As you can see, a token could represent more than one character to the model. Tokens are really just strings of bytes.
Softmax Sampling
Being greedy with token selection is often not what we want. Instead we might want some variability in our sampling. It is common to transform the logits from the model into a distribution through a nice stable mechanism like applying the softmax function.

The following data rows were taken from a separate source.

/-- **The period representation** `[{x³+Ax+B > 0}, a/√(x³+Ax+B)]` as a KZ integral
representation (dimension 1). [cite: KontsevichZagier2001, §1.1] -/
def periodRep (A B : ℤ) (a : ℚ) (h : 4 * A ^ 3 + 27 * B ^ 2 ≠ 0) : KZ.IntegralRep 1 where
  domain := {x | 0 < x 0 ^ 3 + (A : ℝ) * x 0 + (B : ℝ)}
  integrand := fun x => (a : ℝ) / Real.sqrt (x 0 ^ 3 + (A : ℝ) * x 0 + (B : ℝ))
  isSemialgebraic_domain := isSemialgebraic_domain A B
  isSemialgebraicFunOn_integrand := isSemialgebraicFunOn_integrand A B a
  integrableOn := integrableOn_rep h a

/-- The domain of `periodRep`. [folklore] -/
@[simp] lemma periodRep_domain (A B : ℤ) (a : ℚ) (h : 4 * A ^ 3 + 27 * B ^ 2 ≠ 0) :
    (periodRep A B a h).domain = {x | 0 < x 0 ^ 3 + (A : ℝ) * x 0 + (B : ℝ)} := rfl

/-- The integrand of `periodRep`. [folklore] -/
@[simp] lemma periodRep_integrand (A B : ℤ) (a : ℚ) (h : 4 * A ^ 3 + 27 * B ^ 2 ≠ 0) :
    (periodRep A B a h).integrand = fun x => (a : ℝ) / Real.sqrt (x 0 ^ 3 + (A : ℝ) * x 0 + (B : ℝ)) :=
  rfl

/-- `∫_{x ∈ ℝ¹, P(x₀) > 0} a/√P(x₀) = a · Ω(E_{A,B})`. [cite: CremonaAlgorithms1997, §3.7] -/
lemma setIntegral_rep (A B : ℤ) (a : ℝ) :
    ∫ x in {x : Fin 1 → ℝ | 0 < x 0 ^ 3 + (A : ℝ) * x 0 + (B : ℝ)},
        a / Real.sqrt (x 0 ^ 3 + (A : ℝ) * x 0 + (B : ℝ)) = a * (curve A B).realPeriod := by
  have he := MeasureTheory.volume_preserving_funUnique (Fin 1) ℝ
  have h1 := he.setIntegral_preimage_emb (MeasurableEquiv.measurableEmbedding _)
    (fun t : ℝ => a / Real.sqrt (t ^ 3 + (A : ℝ) * t + (B : ℝ)))
    {t | 0 < t ^ 3 + (A : ℝ) * t + (B : ℝ)}
  refine h1.trans ?_
  have hmeas : MeasurableSet {t : ℝ | 0 < t ^ 3 + (A : ℝ) * t + (B : ℝ)} := by
    rw [← curve_twoTorsionSet]; exact (curve A B).measurableSet_twoTorsionSet
  rw [setIntegral_congr_fun hmeas (fun t _ => div_sqrt_eq a t A B), integral_const_mul,
    WeierstrassCurve.realPeriod, curve_twoTorsionSet]
  ring

/-- **Value of the period representation**: `a · Ω(E)`, `Ω = ∫_{P>0} dx/√P` (`realPeriod`). [cite: CremonaAlgorithms1997, §3.7] -/
theorem periodRep_value (A B : ℤ) (a : ℚ) (h : 4 * A ^ 3 + 27 * B ^ 2 ≠ 0) :
    (periodRep A B a h).value = (a : ℝ) * (curve A B).realPeriod :=
  setIntegral_rep A B a

/-- Any representation with the crux's domain and integrand-on-domain has the same value. [folklore] -/
theorem value_eq_of_isPeriodRep {A B : ℤ} {a : ℚ} {r : KZ.IntegralRep 1}
    (h1 : r.domain = {x | 0 < x 0 ^ 3 + (A : ℝ) * x 0 + (B : ℝ)})
    (h2 : EqOn r.integrand (fun x => (a : ℝ) / Real.sqrt (x 0 ^ 3 + (A : ℝ) * x 0 + (B : ℝ)))
      r.domain) :
    r.value = (a : ℝ) * (curve A B).realPeriod := by
  unfold KZ.IntegralRep.value
  rw [setIntegral_congr_fun (KZ.IntegralRep.measurableSet_domain_holds r) h2, h1]
  exact setIntegral_rep A B a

Once we have reinterpreted these as probabilities, we can sample from them like expected.
Notice that the model is sometimes not very sure about any particular token option (i.e the single-timestep probability has a high entropy) This can result in some unlikely samplings which lead the model on vastly different future trajectories.
Constrained Sampling
But what if we want to generate outputs with a strict format or an enumerable set of options? For example, what if you wanted to only have a model respond "true" or "false" to a specific question, or what if you wanted to force the model responses to fit a specific JSON or YAML schema?
This is where grammar-constrained generations can help. If we can represent our desired output in a specific form, we can programatically constrain the sampling to guarantee the outputs will match those rules. At each step of the model generation process we take our generation so far $t_0 \dots t_i$ and:
- Get the logits from the model for $t_{i+1}$
- Ask our rules if $t_0 \dots t_{i+1}$ would be valid, if not we set its score to $-\infty$
- Perform one of our conventional sampling techniques across the valid options
The following is a grammar which defines a subset of JSON in EBNF.
?start: object
?value: object
| array
| string
| "true" -> true
| "false" -> false
| "null" -> null
array : "[" [value ("," value)*] "]"
object : "{" pair ("," pair)* "}"
pair : string ":" value
letter: "a" | "b" | "c" | "d" | "e" | "f"
| "i" | "j" | "k" | "l" | "m" | "n"
| "o" | "p" | "q" | "r" | "s" | "t" | "u" | "v"
| "w" | "x" | "y" | "z" | "_"
string : "\"" letter+ "\""
I passed this definition to a parser generator Lark which gave the "checker" mentioned above for validity of generated sequences at each timestep. This could then be used at each timestep to screen only our valid sequences of tokens, allowing us to produce the visualizations below.
Constrained Sampling (Greedy)
We can still use our regular-old sampling methods after we've constrained our tokens. The following are greedily sampled tokens from the constrained set.
Constrained Sampling (Distributional)
Or we can also treat the constrained outputs as a distribution.